Overview. A total of 661 samples belonging to 34 species and 9 families of foregut-fermenting ruminant (thereafter ruminant, n = 468), foregut-fermenting pseudoruminant (thereafter pseudoruminant, n = 17), and hindgut fermenters (n = 176) were examined (Fig. 1a-b, Table S2). Many of the samples belong to previously unsampled/rarely sampled animal families (e.g. Caviidae, Trichechidae) and species (capybara, mara, manatee, markhor, chamois, takin). The dataset also provides a high level of replication for a variety of animals (229 cattle, 138 horses, 96 goats, 71 sheep, and 23 white-tail deer, among others) (Fig. 1b), locations (418 samples from USA, 74 from Egypt, 38 from Italy, 35 from New Zealand, 31 from Germany, and 25 from Nepal, among others) (Fig. 1a, Table S2), and domestication status (564 domesticated, 97 undomesticated) (Fig. 1b, Table S2), allowing for robust statistical analysis.
A total of 8.73 million Illumina sequences of the hypervariable region 2 of the large ribosomal subunit (D2 LSU) were obtained. Rarefaction curve (Fig. S1) and coverage estimates (Table S3) demonstrated that the absolute majority of genus-level diversity was captured. The overall composition of the dataset showed a high genus-level phylogenetic diversity, with representatives of 19 out of the 20, and 10 out of the 11, currently described genera, and yet-uncultured candidate genera, respectively, identified (Fig. 1c, d, S2, Table S3). Ubiquity (number of samples in which a taxon is identified) and relative abundance (percentage of sequences belonging to a specific taxon) of different genera were largely correlated (R2 = 0.71, Fig.
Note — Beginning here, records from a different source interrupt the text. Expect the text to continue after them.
import Summits.QuantumAdvantage.AdviceFreeQNC0.LinearSelections
import Summits.QuantumAdvantage.QuantumAdvantage.Theorems.WalkFiniteStateRungEquidist
import HarnessLib

/-!
# (G♯) local engine — part 1/3 — §1 the double count of discordant corner flips, §2 two-step free-split strategies and the regime statements

VERBATIM split (for the 400-line rule) of planner qa-qnc0-p2 g24's checked skeleton `HOME/qa-qnc0-p2/line24/LocalEngine.lean`
(sha16 `7aa61edea42d6c70`, 1013 lines, farm rc 0 / 0 sorry / 0 warnings; authored AND proved by the planner seat; landed by
qn-prover-3 g15, ask P2-24b, `--supports stmt-QuantumAdvantage-23121` = rung (G♯) `OddPrimeWalk.TwoStepFreeRungFive`) into
`WalkTwoStepLocalEngine{Core,Regimes,Glue}.lean` (+ `WalkTwoStepOddRow.lean`); only the file boundaries, the per-file preambles,
these header lines and one-line docstrings on the planner's undocumented auxiliary lemmas (lint) are new.
WHAT THIS IS: the PROVED glue of the three-regime plan (double count of discordant corner flips, pigeonhole on popular split
positions, flip invariance, `FarLocal → FarHeavy`, per-class composition, pinned parts and `SparsePinned → DensePinned → NearRegime`,
`twoStepFreeRungFive_of : FarLocal 5 → SparsePinned 5 → DensePinned 5 → <item 23121 signature>`), with the three regime lemmas
`FarLocal`, `SparsePinned`, `DensePinned` as OPEN `def … : Prop` (route-posited statements, not Literature facts; plans in their
docstrings and in HOME/qa-qnc0-p2/ROUND-24.md §1ter).  WHAT THIS IS NOT: no proof of the three regime lemmas, hence no proof of
(G♯) yet; nothing about `LinSel`/R5; separation NOT moved.

The planner's module docstring of §1 follows.

# LocalEngine (planner qa-qnc0-p2 g24, ROUND-24 §1ter): the combinatorial core of the bad-edge engine, PROVED,
# and the typed stubs of the three-regime plan for (G♯) `WalkHardFTwoStepFree p`

§1 `sum_discordant_le` — the DOUBLE COUNT: for any win predicate `f` on a finite type, any family of involutions `φ_τ`
and any finite set `T` of moves, if every LOSER is discordant (f changes) under at most `D` moves of `T`, then
`Σ_{τ ∈ T} #{u : f u ≠ f (φ_τ u)} ≤ 2·D·#{v : f v = false}`.  (Every discordant pair has exactly one losing endpoint.)
Read contrapositively: many bad edges at the far-observed times force many losers — `loss ≥ (Σ_τ bad_τ)/(2D)`.
-/


namespace Summit.QuantumAdvantage.AdviceFreeQNC0.LocalEngine

open Finset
S3).
To confirm that these patterns were not a function of the primer pair, or sequencing technology (Illumina) employed, we assessed the reproducibility of the observed patterns by conducting a parallel sequencing effort on a subset of 61 samples using a different set of primers targeting the entire D1/D2 LSU region (~ 700 bp D1/D2), and a different sequencing technology (SMRT PacBio). A highly similar community composition was observed when comparing datasets generated from the same sample using Illumina versus SMRT technologies,as evident by small Euclidean distances on CCA ordination plot between each pair of Illumina versus PacBio sequenced sample (Fig. S4b-d)), Ordination-based community structure analysis indicated that the sequencing method employed had no significant effect on the AGF community structure (Canonical correspondence analysis ANOVA p-value = 0.305) (Fig. S4).
Expanding Neocallimastigomycota diversity. Interestingly, 996,374 sequences (11.4% of the total) were not affiliated with any of the 20 currently recognized AGF genera or 11 candidate genera. Detailed phylogenetic analysis grouped these unaffiliated sequences into 56 novel genera, designated NY1-NY56 (Fig. 2a, Table S3), hence expanding AGF genus-level diversity by a factor of 2.75. In general, relative abundance of sequences affiliated with novel genera was higher in ruminants (Wilcoxon test adjusted p-value < 2x10− 16), as well as in pseudoruminants (Wilcoxon test adjusted p-value = 0.02) compared to hindgut fermenters (Fig. 2b-d, Table S4). On the other hand, there was no significant difference in relative abundance of novel genera based on domestication status (Wilcoxon test adjusted p-value = 0.69) (Fig. 2e, Table S4).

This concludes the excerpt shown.